Your task:
Beneath this instruction is a block of data; output from it exactly the lines that run from the one containing "have h2 := (le_abs_self" through the one containing "obtain ⟨hmem, -, heig⟩ := hφ", inclusive.

(Collected data)
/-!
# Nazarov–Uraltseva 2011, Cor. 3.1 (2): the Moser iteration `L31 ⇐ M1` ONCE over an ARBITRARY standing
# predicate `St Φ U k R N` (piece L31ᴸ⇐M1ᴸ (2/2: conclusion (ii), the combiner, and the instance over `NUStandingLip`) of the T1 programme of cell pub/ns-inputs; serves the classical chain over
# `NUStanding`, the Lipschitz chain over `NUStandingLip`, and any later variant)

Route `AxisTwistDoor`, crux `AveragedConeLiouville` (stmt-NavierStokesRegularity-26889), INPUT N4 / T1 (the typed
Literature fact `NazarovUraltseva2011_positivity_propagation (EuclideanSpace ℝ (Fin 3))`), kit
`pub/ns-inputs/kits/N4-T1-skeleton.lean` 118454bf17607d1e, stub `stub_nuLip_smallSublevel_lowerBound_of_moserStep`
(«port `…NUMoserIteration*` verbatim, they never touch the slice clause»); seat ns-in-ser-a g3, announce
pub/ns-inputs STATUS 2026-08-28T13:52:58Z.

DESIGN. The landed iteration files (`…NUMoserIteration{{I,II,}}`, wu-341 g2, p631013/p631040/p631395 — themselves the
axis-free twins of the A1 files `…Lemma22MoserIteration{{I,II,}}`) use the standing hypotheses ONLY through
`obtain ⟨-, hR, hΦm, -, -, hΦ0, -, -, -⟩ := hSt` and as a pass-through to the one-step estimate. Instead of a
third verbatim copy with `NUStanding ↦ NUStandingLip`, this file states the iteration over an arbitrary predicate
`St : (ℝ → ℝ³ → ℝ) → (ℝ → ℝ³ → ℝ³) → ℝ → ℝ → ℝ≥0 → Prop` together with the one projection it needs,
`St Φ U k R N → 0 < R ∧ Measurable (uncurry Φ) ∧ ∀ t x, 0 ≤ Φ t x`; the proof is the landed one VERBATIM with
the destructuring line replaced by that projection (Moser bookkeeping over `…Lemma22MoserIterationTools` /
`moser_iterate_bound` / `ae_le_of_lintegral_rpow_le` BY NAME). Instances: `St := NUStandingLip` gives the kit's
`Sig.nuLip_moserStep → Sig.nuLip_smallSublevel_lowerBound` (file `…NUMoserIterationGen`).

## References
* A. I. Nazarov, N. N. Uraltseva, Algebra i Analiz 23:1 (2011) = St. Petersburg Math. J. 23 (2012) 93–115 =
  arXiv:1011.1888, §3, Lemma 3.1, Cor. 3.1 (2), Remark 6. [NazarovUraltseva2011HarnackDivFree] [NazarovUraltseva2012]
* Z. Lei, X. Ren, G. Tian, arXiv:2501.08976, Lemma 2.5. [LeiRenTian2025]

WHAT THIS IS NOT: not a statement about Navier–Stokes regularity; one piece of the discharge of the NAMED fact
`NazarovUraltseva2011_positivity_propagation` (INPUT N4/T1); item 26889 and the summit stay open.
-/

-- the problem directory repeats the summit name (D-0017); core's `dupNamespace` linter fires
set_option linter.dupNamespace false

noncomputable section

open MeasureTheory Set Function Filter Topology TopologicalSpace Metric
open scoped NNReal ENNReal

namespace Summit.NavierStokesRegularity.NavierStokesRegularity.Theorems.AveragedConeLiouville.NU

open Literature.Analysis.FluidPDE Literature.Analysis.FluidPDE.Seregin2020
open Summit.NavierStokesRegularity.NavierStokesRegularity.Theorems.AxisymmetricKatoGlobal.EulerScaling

==

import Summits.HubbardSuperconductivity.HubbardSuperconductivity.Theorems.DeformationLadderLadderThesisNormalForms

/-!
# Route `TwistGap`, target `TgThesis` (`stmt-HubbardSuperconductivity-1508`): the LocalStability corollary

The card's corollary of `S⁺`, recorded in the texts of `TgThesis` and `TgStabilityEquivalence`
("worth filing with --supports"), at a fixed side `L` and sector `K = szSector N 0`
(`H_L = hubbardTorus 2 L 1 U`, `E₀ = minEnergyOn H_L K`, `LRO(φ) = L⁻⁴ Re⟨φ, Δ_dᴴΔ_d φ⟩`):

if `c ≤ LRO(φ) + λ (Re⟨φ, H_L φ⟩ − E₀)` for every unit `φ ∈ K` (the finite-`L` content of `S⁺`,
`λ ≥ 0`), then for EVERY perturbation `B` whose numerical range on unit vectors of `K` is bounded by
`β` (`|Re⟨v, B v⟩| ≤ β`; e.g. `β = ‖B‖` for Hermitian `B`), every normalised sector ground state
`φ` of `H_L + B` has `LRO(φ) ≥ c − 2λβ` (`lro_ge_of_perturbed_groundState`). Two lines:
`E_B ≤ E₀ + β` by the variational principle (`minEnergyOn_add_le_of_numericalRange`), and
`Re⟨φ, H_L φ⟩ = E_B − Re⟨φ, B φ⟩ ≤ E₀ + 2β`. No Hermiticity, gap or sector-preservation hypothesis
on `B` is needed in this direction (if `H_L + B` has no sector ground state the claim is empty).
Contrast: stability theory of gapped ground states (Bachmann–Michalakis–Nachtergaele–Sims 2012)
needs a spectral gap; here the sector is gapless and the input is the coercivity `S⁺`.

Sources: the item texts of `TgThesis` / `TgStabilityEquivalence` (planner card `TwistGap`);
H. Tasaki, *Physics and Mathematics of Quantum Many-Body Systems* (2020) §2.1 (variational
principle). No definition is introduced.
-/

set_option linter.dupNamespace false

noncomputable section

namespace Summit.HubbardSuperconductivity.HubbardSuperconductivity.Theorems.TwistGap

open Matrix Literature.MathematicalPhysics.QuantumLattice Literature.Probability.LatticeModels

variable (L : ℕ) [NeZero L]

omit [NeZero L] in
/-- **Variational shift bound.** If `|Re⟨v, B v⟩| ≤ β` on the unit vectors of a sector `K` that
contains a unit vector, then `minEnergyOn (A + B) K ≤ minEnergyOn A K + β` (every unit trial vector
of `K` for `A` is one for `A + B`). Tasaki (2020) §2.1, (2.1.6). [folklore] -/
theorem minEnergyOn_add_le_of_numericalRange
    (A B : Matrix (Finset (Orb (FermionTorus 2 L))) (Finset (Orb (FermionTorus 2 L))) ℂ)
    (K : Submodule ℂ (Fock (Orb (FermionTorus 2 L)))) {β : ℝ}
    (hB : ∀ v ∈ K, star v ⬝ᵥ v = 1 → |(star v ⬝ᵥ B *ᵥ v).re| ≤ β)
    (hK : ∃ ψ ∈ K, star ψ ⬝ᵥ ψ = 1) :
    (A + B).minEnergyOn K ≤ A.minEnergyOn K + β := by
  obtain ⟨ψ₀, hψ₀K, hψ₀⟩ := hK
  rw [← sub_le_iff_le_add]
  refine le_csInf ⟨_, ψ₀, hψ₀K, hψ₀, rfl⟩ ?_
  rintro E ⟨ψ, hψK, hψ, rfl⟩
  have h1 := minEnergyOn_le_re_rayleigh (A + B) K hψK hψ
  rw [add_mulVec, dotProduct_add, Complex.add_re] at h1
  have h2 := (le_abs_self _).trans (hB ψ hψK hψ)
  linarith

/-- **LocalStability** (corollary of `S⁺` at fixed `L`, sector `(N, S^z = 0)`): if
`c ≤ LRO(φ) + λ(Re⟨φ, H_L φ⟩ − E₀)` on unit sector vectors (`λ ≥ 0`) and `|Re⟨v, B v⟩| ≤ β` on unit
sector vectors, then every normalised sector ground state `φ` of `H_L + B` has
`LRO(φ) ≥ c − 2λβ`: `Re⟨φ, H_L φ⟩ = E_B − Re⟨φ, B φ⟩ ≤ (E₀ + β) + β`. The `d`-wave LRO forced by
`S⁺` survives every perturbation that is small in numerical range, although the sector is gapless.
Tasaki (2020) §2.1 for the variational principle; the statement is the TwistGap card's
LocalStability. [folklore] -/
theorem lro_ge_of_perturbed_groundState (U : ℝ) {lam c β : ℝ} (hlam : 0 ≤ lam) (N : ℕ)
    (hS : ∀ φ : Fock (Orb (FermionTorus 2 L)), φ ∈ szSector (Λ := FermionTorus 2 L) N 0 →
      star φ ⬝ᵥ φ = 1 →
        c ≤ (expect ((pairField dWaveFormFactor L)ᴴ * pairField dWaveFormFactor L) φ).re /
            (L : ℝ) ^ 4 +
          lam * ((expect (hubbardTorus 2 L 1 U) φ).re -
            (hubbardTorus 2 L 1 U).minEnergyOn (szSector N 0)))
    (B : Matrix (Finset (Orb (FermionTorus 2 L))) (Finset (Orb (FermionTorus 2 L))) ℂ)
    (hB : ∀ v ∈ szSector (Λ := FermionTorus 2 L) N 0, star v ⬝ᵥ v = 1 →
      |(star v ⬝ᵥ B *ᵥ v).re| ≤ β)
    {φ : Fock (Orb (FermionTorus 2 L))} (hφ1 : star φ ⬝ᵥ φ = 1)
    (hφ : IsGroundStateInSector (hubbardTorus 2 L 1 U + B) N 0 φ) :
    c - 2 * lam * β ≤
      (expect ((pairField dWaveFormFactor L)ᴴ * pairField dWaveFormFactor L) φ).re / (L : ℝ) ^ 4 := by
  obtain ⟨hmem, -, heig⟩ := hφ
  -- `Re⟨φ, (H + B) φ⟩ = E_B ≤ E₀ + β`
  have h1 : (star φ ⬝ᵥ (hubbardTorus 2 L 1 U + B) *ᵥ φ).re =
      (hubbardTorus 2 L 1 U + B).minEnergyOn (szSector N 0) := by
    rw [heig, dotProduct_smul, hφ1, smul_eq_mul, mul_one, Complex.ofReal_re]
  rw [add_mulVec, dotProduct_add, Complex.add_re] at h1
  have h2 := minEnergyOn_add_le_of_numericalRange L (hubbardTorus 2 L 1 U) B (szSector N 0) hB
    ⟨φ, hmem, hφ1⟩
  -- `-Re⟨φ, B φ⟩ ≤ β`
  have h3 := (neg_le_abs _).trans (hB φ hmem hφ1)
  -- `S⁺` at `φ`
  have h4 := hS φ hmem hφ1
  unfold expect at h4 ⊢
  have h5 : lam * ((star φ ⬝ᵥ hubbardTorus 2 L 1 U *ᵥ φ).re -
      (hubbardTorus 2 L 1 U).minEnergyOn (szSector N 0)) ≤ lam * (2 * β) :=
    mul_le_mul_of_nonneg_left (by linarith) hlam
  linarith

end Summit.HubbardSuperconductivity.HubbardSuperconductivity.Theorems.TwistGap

Reply:
  have h2 := (le_abs_self _).trans (hB ψ hψK hψ)
  linarith

/-- **LocalStability** (corollary of `S⁺` at fixed `L`, sector `(N, S^z = 0)`): if
`c ≤ LRO(φ) + λ(Re⟨φ, H_L φ⟩ − E₀)` on unit sector vectors (`λ ≥ 0`) and `|Re⟨v, B v⟩| ≤ β` on unit
sector vectors, then every normalised sector ground state `φ` of `H_L + B` has
`LRO(φ) ≥ c − 2λβ`: `Re⟨φ, H_L φ⟩ = E_B − Re⟨φ, B φ⟩ ≤ (E₀ + β) + β`. The `d`-wave LRO forced by
`S⁺` survives every perturbation that is small in numerical range, although the sector is gapless.
Tasaki (2020) §2.1 for the variational principle; the statement is the TwistGap card's
LocalStability. [folklore] -/
theorem lro_ge_of_perturbed_groundState (U : ℝ) {lam c β : ℝ} (hlam : 0 ≤ lam) (N : ℕ)
    (hS : ∀ φ : Fock (Orb (FermionTorus 2 L)), φ ∈ szSector (Λ := FermionTorus 2 L) N 0 →
      star φ ⬝ᵥ φ = 1 →
        c ≤ (expect ((pairField dWaveFormFactor L)ᴴ * pairField dWaveFormFactor L) φ).re /
            (L : ℝ) ^ 4 +
          lam * ((expect (hubbardTorus 2 L 1 U) φ).re -
            (hubbardTorus 2 L 1 U).minEnergyOn (szSector N 0)))
    (B : Matrix (Finset (Orb (FermionTorus 2 L))) (Finset (Orb (FermionTorus 2 L))) ℂ)
    (hB : ∀ v ∈ szSector (Λ := FermionTorus 2 L) N 0, star v ⬝ᵥ v = 1 →
      |(star v ⬝ᵥ B *ᵥ v).re| ≤ β)
    {φ : Fock (Orb (FermionTorus 2 L))} (hφ1 : star φ ⬝ᵥ φ = 1)
    (hφ : IsGroundStateInSector (hubbardTorus 2 L 1 U + B) N 0 φ) :
    c - 2 * lam * β ≤
      (expect ((pairField dWaveFormFactor L)ᴴ * pairField dWaveFormFactor L) φ).re / (L : ℝ) ^ 4 := by
  obtain ⟨hmem, -, heig⟩ := hφ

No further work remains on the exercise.